Copy out each line of the data holding "flip".
****************************************
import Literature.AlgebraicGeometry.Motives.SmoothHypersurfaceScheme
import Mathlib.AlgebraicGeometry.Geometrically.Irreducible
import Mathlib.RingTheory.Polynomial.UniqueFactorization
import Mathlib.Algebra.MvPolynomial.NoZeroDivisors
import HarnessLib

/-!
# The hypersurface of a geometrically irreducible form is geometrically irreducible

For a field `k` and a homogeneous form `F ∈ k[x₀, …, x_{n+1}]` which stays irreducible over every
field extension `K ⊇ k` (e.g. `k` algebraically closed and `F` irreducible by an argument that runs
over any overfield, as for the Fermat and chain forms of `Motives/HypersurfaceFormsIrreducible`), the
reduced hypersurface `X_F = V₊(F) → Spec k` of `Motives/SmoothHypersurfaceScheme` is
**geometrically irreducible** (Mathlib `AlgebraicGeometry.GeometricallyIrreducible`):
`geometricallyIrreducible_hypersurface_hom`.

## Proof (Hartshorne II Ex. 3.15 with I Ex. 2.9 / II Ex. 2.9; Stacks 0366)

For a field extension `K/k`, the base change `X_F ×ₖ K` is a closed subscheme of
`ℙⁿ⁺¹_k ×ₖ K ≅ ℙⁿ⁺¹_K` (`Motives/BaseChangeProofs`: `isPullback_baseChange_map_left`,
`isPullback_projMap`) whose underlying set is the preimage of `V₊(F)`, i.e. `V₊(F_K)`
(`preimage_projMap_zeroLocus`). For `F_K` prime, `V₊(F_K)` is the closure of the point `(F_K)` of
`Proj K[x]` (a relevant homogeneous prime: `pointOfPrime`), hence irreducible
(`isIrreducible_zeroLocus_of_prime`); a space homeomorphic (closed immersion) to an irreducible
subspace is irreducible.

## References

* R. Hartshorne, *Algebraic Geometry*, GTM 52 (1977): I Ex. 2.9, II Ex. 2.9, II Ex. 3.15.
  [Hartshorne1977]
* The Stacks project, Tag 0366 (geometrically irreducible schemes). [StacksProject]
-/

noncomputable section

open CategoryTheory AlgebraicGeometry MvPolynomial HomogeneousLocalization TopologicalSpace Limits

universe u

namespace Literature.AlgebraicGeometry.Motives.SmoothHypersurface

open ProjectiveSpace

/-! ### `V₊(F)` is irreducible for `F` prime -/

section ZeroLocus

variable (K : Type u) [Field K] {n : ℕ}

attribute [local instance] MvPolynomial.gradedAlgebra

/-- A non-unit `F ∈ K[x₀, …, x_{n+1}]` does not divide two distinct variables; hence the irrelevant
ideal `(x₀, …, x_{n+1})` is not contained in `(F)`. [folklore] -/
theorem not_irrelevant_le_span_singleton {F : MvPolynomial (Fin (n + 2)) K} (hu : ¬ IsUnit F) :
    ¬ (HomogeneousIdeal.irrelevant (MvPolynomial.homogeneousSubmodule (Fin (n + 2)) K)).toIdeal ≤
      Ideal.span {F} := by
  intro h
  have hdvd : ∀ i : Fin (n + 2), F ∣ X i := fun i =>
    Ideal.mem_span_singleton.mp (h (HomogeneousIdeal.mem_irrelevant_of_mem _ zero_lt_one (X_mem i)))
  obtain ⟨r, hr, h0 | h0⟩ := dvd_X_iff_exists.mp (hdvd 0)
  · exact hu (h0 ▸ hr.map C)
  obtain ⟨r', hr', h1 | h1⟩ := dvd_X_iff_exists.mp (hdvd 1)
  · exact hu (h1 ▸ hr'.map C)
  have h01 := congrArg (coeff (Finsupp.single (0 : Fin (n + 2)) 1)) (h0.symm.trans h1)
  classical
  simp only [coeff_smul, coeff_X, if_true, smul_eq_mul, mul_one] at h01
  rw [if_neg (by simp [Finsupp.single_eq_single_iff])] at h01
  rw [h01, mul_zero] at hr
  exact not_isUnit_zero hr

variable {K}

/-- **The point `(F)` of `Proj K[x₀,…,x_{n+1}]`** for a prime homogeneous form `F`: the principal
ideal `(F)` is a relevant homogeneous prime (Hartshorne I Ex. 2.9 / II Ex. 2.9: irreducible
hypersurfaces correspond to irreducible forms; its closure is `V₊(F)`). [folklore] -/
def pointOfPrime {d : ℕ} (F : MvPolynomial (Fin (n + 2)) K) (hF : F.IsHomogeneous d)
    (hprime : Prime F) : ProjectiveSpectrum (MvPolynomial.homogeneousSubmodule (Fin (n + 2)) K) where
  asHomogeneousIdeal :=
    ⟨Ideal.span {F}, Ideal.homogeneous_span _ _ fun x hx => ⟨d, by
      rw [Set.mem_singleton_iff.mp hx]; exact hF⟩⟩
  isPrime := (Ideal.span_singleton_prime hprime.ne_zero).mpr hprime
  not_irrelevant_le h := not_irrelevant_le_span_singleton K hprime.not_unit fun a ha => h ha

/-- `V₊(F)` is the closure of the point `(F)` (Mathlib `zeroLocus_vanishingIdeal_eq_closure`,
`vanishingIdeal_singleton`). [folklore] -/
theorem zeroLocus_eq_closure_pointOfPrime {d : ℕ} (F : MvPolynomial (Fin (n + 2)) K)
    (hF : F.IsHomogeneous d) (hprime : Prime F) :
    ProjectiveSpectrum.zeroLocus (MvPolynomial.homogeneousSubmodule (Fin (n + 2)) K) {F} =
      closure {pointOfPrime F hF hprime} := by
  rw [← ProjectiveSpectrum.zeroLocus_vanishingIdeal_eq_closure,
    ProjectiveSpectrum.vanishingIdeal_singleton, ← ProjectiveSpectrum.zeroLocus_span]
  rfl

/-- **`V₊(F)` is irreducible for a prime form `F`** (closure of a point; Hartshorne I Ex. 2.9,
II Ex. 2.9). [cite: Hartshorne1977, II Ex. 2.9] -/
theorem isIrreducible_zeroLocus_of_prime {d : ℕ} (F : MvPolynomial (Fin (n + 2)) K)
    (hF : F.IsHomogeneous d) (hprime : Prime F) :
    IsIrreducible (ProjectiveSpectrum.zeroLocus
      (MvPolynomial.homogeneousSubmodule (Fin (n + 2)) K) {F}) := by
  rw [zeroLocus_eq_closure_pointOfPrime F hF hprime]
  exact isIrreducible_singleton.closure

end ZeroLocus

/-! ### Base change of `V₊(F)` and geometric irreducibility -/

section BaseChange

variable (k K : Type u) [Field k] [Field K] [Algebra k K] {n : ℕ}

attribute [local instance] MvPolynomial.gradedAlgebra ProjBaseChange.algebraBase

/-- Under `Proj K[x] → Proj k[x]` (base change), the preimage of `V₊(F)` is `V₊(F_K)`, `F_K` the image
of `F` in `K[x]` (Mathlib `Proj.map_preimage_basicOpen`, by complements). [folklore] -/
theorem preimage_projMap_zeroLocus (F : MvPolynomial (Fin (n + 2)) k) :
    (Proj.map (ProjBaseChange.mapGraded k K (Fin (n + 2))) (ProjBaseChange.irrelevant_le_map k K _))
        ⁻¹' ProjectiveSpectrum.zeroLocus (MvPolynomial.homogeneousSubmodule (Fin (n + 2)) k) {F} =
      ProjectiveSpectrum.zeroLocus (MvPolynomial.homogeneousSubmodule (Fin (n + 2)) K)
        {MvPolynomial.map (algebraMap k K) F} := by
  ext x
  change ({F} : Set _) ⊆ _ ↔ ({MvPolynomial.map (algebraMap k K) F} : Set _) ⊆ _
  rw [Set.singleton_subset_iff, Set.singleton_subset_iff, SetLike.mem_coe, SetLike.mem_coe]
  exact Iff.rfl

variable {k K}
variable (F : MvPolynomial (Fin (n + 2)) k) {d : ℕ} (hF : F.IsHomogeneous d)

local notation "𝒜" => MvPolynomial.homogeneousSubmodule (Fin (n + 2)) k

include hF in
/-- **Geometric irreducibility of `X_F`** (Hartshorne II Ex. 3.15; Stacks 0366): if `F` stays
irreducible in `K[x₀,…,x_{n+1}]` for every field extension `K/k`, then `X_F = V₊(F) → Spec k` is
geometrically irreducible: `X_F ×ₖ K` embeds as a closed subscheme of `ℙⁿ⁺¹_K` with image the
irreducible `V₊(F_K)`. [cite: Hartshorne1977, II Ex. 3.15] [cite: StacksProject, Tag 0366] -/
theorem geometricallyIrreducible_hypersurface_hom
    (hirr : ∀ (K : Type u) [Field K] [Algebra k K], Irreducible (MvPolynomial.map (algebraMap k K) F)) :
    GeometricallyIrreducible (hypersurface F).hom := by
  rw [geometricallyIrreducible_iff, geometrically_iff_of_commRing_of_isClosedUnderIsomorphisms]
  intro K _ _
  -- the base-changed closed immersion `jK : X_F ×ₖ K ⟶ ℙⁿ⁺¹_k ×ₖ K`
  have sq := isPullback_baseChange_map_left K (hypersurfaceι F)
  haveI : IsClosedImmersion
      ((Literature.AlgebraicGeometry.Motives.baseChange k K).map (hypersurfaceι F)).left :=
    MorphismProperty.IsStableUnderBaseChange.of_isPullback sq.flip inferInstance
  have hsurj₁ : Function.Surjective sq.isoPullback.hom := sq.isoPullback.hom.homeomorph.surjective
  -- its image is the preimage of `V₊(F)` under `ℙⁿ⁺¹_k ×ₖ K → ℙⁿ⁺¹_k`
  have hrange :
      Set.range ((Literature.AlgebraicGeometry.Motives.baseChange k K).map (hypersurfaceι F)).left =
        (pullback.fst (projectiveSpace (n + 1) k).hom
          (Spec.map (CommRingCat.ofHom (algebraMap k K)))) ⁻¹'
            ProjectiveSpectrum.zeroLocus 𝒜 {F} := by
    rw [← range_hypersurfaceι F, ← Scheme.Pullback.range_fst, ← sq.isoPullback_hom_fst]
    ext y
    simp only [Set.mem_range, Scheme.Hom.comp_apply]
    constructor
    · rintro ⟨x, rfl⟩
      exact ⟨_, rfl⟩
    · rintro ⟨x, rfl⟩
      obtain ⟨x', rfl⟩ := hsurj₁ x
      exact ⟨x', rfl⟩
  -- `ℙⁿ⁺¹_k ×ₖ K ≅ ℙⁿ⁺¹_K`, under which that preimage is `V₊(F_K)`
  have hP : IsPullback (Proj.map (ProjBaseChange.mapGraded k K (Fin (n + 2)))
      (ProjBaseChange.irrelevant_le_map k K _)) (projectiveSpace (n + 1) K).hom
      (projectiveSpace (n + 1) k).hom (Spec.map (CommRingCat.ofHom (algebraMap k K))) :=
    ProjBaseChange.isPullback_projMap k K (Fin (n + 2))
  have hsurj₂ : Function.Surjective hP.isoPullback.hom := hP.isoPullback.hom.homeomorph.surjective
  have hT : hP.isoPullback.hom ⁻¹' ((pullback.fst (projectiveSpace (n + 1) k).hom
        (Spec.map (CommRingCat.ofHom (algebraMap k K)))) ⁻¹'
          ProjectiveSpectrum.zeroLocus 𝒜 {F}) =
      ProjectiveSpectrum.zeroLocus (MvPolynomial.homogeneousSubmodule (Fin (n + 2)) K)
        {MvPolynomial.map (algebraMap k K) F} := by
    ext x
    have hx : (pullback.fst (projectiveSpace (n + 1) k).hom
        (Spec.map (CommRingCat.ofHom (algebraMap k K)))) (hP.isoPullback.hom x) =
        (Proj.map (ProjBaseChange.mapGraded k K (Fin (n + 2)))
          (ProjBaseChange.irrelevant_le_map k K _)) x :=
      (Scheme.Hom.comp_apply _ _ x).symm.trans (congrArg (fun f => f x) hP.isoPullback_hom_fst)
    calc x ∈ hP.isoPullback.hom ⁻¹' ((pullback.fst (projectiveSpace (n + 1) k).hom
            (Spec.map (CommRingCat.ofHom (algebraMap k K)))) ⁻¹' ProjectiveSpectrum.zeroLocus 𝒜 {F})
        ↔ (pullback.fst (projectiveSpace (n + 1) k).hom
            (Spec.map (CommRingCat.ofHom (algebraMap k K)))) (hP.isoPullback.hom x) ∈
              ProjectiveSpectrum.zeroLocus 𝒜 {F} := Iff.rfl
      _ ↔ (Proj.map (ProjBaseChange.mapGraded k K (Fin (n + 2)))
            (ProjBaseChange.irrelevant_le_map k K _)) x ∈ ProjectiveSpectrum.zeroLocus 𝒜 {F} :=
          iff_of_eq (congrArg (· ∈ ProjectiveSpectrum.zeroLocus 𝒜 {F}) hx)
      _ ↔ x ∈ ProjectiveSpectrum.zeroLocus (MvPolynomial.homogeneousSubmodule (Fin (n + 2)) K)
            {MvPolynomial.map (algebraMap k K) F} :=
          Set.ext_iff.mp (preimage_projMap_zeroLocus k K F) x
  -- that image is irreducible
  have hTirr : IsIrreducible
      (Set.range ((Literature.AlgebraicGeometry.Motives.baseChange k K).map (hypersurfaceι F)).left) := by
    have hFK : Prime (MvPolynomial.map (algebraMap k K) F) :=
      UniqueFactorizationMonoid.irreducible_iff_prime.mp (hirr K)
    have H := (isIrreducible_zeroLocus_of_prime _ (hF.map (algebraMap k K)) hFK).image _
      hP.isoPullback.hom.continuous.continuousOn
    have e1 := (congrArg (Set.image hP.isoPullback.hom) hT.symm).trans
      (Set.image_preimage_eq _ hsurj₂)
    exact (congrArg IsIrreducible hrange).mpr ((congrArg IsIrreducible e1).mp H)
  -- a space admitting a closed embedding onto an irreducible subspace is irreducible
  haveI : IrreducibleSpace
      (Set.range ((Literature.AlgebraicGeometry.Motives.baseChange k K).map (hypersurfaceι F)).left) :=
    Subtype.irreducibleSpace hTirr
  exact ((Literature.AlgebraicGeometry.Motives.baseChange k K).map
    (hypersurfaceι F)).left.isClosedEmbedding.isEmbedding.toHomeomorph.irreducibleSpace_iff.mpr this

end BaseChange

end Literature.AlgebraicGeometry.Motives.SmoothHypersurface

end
****************************************
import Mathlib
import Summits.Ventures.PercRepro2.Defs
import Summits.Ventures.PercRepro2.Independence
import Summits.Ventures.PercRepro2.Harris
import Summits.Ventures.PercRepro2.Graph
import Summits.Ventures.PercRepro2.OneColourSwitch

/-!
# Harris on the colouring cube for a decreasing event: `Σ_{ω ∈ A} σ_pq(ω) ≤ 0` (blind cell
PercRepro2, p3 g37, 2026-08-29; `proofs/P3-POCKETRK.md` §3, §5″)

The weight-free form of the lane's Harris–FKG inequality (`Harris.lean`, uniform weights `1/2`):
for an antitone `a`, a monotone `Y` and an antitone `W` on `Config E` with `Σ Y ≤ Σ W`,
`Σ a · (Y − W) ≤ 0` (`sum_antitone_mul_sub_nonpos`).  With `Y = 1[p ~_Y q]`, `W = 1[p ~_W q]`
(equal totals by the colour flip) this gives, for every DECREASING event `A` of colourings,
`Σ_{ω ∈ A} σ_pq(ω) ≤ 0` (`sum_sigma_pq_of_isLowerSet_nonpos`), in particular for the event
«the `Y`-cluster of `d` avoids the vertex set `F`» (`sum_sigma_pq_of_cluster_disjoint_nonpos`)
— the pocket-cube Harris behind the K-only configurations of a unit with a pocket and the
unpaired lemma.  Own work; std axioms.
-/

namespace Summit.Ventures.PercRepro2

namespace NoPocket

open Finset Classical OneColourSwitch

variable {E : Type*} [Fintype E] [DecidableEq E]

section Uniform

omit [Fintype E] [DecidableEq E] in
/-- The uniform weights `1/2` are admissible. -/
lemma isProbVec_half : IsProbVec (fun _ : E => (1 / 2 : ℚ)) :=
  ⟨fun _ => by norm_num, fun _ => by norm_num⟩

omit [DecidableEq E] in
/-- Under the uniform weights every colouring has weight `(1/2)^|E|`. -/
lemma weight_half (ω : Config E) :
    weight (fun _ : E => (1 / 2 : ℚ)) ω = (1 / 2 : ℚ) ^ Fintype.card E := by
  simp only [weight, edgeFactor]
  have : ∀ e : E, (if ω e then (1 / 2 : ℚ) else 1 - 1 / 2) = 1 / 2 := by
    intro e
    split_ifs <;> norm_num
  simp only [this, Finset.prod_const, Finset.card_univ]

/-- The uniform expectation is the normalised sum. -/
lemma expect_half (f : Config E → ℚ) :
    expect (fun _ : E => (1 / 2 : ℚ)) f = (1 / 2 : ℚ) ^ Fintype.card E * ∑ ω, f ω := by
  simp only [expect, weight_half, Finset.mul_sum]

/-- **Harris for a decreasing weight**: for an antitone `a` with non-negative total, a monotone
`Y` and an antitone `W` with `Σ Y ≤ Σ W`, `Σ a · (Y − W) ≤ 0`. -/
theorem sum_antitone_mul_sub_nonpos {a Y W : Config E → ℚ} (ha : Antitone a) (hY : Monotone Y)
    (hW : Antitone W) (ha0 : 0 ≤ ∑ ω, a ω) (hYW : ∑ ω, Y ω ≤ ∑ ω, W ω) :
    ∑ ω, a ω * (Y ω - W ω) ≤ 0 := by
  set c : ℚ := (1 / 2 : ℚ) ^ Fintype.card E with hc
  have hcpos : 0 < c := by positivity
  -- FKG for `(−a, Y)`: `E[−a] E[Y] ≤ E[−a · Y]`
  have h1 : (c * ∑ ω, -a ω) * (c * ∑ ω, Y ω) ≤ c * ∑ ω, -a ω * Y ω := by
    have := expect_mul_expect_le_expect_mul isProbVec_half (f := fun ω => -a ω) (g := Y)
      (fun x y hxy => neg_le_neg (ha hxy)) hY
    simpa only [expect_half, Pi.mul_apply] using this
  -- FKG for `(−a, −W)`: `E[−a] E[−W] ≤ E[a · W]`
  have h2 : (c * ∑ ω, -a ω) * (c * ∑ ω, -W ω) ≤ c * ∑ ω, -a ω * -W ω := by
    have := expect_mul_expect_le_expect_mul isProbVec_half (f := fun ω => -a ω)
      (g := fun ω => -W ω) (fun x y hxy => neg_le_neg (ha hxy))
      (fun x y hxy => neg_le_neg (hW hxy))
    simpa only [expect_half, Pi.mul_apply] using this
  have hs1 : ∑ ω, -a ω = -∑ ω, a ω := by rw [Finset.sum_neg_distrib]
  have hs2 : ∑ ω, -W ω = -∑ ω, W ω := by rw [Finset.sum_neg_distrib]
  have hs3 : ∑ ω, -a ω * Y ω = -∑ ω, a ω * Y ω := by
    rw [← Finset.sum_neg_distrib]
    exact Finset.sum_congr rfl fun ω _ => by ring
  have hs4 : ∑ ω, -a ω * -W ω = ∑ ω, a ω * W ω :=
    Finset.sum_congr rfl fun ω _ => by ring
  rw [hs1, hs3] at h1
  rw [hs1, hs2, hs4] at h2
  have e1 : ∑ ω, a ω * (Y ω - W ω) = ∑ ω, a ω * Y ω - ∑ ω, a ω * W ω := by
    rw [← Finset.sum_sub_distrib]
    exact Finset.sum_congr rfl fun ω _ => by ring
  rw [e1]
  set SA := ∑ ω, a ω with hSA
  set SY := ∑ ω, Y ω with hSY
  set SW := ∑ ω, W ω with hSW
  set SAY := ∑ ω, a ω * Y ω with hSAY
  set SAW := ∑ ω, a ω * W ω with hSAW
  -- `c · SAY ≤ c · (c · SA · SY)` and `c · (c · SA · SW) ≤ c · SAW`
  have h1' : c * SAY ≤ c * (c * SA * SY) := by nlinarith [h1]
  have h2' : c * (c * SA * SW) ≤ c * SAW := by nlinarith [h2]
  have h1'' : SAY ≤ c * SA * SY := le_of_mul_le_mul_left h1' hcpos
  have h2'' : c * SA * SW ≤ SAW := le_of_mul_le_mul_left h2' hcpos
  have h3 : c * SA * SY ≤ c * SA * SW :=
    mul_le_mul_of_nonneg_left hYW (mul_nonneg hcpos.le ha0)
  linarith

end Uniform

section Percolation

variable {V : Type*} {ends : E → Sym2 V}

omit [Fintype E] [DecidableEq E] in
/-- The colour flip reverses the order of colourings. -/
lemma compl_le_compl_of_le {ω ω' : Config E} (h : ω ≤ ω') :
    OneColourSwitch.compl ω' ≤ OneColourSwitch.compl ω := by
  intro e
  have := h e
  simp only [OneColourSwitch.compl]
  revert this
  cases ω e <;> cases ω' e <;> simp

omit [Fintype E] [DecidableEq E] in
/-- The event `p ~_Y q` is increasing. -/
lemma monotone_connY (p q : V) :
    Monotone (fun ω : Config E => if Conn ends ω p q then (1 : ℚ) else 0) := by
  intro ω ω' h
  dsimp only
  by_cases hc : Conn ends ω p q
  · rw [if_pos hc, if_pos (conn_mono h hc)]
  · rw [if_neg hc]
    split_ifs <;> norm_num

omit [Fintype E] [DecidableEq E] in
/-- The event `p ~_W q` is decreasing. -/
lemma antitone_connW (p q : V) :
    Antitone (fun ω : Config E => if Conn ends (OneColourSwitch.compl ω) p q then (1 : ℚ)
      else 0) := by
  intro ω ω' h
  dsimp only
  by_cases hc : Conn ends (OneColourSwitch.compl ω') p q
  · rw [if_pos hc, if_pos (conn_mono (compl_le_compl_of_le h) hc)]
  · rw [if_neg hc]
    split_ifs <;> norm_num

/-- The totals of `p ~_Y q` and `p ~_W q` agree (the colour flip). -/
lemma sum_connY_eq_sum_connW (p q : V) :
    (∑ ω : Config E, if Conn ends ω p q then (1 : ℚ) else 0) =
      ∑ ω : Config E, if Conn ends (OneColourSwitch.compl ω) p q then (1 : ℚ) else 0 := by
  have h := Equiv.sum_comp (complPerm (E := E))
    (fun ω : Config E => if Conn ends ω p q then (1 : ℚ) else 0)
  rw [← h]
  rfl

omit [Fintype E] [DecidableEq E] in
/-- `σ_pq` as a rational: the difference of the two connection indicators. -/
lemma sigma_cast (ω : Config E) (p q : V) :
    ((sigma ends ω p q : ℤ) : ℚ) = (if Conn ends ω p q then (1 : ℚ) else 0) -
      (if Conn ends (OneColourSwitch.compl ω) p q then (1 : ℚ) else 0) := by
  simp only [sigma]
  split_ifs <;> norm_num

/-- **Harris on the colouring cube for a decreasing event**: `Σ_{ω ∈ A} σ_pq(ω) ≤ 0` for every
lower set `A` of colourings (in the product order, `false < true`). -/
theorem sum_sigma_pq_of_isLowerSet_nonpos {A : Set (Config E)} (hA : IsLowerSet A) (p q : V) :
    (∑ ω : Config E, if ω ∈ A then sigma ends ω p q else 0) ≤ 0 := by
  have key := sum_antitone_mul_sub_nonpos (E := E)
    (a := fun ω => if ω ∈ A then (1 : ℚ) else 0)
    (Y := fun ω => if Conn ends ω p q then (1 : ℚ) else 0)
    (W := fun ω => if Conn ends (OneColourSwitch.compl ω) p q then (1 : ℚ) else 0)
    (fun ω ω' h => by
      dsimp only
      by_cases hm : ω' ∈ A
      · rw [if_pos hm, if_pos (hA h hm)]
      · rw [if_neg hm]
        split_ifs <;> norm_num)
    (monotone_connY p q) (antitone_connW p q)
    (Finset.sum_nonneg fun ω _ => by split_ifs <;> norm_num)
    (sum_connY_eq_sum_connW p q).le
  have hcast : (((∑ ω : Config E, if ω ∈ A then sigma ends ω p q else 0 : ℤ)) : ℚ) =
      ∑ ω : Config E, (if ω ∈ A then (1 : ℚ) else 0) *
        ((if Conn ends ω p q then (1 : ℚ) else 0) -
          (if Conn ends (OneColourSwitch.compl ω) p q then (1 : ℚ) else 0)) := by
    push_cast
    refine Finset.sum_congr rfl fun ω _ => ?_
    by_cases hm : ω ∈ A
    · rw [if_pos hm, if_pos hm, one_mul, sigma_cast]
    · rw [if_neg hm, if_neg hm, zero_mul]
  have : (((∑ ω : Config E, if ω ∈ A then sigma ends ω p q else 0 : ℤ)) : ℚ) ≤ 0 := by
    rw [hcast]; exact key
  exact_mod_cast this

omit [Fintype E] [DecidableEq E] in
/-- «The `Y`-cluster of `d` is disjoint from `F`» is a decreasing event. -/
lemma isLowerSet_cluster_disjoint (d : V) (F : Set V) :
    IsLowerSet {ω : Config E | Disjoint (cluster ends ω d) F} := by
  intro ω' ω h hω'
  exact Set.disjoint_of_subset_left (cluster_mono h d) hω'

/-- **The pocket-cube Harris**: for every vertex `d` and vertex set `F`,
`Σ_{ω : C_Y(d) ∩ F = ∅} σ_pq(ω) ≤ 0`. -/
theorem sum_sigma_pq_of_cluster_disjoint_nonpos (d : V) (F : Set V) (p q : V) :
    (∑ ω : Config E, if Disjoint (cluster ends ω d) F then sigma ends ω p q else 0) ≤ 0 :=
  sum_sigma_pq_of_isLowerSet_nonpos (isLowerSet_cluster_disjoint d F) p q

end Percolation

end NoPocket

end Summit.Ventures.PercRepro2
****************************************
TASK SOLUTION:
    MorphismProperty.IsStableUnderBaseChange.of_isPullback sq.flip inferInstance
(equal totals by the colour flip) this gives, for every DECREASING event `A` of colourings,
/-- The colour flip reverses the order of colourings. -/
/-- The totals of `p ~_Y q` and `p ~_W q` agree (the colour flip). -/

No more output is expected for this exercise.